Task statement:
Once you reach the line containing "rw [pderiv_apply]" in the data below, restate each line word for word up to and including the one containing "in coordinates -/".

── Data shown

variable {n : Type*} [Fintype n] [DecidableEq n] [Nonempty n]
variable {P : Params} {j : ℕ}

────
── Data shown

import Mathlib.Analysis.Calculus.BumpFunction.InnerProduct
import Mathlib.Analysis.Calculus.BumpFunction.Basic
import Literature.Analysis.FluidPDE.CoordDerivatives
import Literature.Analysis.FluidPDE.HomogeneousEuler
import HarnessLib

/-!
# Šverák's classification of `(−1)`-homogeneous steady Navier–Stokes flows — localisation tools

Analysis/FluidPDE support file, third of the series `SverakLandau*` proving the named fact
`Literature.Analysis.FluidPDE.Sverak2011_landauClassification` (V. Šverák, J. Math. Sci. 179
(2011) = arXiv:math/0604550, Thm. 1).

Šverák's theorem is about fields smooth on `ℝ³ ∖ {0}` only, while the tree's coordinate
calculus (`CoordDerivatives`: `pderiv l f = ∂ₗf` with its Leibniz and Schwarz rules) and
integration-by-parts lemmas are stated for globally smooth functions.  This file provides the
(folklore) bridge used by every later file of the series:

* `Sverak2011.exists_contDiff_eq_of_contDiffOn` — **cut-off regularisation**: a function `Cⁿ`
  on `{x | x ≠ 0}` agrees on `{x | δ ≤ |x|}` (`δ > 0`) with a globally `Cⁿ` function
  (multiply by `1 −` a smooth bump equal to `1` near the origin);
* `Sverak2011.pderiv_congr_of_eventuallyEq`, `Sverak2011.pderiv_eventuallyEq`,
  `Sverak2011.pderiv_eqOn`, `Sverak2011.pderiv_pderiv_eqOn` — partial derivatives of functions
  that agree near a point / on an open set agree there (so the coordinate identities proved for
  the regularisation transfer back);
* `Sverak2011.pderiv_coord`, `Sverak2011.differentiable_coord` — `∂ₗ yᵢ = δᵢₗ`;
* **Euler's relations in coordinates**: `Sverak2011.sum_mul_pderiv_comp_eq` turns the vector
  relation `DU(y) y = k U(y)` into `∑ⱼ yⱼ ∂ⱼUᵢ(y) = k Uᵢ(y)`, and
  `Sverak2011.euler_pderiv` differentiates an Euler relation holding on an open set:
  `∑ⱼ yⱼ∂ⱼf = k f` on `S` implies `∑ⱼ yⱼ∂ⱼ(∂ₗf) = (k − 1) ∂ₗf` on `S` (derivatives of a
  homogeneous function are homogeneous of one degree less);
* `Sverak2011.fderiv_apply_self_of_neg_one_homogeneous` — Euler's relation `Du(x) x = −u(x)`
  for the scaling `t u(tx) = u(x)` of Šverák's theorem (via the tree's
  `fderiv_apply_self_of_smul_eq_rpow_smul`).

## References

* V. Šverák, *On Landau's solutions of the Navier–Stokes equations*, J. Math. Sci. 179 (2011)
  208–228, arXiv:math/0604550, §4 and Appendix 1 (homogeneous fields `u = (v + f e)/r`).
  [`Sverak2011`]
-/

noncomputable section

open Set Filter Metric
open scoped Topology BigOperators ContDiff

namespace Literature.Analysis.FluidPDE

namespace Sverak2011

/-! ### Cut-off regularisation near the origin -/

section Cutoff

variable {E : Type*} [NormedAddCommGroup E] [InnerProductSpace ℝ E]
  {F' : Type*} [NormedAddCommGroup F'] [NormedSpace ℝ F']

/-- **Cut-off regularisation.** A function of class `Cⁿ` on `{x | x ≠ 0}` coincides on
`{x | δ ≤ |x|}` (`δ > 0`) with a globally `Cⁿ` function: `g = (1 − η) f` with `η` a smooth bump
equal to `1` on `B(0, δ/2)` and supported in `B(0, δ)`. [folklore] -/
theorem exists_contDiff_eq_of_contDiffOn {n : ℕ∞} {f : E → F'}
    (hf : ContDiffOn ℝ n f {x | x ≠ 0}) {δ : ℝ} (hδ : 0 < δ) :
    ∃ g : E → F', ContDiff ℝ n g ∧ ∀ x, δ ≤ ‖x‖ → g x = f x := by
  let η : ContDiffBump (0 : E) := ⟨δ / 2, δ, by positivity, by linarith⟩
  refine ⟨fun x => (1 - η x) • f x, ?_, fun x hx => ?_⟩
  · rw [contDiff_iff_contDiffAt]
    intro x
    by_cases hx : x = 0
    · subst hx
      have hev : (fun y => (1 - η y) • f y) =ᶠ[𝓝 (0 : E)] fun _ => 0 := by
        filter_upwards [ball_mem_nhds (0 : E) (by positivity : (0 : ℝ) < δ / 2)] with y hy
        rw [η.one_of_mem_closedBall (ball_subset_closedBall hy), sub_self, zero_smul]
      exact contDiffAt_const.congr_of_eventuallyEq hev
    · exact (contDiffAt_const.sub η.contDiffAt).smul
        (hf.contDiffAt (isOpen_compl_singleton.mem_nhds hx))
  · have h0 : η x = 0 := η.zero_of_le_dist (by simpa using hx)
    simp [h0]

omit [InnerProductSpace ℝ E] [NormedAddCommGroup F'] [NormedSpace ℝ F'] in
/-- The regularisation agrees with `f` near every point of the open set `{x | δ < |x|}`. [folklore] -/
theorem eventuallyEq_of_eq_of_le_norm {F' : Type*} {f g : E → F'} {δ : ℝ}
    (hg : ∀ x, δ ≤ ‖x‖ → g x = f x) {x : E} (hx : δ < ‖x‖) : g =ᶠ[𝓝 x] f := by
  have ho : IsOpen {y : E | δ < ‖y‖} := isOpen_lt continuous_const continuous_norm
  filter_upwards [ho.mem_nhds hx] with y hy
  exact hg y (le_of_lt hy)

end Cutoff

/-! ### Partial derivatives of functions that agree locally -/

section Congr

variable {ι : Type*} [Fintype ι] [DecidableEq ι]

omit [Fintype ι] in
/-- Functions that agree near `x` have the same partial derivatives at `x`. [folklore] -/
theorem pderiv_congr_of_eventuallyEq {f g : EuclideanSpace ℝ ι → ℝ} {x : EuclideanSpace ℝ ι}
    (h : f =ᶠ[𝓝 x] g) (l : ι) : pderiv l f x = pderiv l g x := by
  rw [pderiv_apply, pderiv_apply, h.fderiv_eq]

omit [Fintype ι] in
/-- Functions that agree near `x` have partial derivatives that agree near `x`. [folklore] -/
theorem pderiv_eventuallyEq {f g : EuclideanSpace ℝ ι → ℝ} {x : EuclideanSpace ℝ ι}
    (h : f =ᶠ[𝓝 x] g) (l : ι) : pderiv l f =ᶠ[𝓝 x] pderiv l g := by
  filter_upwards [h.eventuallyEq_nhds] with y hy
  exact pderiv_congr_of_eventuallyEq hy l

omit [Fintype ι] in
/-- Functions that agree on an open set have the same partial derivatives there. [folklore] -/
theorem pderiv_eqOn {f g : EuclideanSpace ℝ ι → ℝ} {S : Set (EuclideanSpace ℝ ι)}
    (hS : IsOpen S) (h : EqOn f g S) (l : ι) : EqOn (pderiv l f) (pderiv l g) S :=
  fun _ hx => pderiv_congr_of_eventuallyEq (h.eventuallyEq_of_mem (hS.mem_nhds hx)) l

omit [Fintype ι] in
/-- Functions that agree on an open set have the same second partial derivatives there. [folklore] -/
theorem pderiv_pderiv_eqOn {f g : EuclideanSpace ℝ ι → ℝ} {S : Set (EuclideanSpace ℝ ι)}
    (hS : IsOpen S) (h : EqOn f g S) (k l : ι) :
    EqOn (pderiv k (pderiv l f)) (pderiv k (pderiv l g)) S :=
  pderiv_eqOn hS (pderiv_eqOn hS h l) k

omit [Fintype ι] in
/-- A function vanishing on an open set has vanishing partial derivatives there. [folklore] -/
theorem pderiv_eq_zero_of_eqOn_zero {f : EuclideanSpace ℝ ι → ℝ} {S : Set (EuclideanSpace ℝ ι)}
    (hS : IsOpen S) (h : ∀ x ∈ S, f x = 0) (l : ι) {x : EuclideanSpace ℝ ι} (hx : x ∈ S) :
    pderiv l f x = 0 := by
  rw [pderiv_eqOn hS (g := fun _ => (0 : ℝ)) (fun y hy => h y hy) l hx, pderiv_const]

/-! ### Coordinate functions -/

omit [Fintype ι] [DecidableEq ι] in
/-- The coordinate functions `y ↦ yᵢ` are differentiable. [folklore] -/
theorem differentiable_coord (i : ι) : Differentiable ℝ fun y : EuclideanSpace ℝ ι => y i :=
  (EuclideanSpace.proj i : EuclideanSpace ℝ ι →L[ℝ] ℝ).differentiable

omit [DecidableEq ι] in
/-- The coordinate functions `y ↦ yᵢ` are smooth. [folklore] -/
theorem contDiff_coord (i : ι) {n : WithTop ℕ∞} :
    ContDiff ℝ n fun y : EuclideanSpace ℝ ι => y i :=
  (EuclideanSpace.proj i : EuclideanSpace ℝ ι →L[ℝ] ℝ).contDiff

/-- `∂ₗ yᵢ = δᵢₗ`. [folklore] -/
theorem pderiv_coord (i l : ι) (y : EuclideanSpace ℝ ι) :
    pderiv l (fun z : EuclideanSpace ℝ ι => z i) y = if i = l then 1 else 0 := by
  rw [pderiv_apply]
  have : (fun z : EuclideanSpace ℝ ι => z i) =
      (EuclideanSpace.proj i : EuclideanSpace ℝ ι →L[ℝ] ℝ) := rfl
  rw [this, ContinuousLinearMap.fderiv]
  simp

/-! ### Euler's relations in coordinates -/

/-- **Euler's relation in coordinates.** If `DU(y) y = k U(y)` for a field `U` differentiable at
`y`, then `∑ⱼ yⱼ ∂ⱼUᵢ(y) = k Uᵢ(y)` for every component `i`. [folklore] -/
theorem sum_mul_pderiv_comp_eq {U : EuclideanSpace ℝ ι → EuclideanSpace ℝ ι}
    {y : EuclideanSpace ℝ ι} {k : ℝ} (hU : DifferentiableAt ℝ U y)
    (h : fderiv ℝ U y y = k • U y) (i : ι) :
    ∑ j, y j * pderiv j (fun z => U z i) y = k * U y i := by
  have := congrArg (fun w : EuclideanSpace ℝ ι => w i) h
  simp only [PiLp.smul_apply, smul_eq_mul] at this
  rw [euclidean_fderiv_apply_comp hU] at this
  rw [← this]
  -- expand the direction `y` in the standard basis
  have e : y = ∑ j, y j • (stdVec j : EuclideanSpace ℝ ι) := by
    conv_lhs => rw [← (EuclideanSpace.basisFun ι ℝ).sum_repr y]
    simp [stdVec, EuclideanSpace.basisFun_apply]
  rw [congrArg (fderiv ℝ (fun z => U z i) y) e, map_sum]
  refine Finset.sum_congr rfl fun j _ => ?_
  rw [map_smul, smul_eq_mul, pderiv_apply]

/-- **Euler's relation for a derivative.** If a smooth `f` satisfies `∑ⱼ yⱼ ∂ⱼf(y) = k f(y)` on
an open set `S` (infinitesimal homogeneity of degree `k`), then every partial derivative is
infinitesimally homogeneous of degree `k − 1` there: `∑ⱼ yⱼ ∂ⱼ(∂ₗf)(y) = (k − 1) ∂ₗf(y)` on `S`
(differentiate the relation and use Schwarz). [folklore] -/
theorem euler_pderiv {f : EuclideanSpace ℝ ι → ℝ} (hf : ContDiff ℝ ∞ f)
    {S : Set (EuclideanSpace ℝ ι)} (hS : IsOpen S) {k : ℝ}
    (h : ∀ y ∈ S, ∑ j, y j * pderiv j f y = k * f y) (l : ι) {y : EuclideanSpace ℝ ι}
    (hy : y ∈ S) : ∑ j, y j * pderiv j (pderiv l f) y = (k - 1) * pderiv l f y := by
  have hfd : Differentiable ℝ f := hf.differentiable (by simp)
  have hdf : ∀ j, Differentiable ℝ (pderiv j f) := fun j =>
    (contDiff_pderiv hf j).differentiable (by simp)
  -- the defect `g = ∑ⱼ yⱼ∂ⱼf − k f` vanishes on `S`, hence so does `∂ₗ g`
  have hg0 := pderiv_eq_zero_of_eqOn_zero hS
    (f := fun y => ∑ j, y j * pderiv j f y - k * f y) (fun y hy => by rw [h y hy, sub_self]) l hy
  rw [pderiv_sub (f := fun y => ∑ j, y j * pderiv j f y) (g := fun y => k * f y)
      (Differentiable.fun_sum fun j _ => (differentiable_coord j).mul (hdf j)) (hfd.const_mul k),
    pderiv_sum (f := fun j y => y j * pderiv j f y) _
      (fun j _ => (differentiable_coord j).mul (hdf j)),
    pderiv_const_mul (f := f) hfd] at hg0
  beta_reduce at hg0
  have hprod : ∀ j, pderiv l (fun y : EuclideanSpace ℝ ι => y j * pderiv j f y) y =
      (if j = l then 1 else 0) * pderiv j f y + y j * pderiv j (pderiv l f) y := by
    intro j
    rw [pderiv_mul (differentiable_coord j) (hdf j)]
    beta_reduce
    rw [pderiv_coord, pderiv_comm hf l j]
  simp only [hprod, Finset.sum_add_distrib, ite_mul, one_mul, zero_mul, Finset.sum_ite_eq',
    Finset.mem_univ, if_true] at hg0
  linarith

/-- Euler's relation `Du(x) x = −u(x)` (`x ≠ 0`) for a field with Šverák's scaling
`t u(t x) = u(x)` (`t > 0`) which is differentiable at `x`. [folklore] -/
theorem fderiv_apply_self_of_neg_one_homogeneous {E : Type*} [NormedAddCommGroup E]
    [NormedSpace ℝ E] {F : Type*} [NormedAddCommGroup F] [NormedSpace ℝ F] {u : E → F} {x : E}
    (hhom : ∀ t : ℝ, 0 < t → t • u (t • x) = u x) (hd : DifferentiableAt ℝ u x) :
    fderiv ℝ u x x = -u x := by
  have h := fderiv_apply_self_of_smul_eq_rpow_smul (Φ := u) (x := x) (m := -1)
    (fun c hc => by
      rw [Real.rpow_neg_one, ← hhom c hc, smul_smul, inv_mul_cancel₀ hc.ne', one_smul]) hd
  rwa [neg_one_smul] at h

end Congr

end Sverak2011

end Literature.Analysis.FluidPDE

────

Answer section:
  rw [pderiv_apply]
  have : (fun z : EuclideanSpace ℝ ι => z i) =
      (EuclideanSpace.proj i : EuclideanSpace ℝ ι →L[ℝ] ℝ) := rfl
  rw [this, ContinuousLinearMap.fderiv]
  simp

/-! ### Euler's relations in coordinates -/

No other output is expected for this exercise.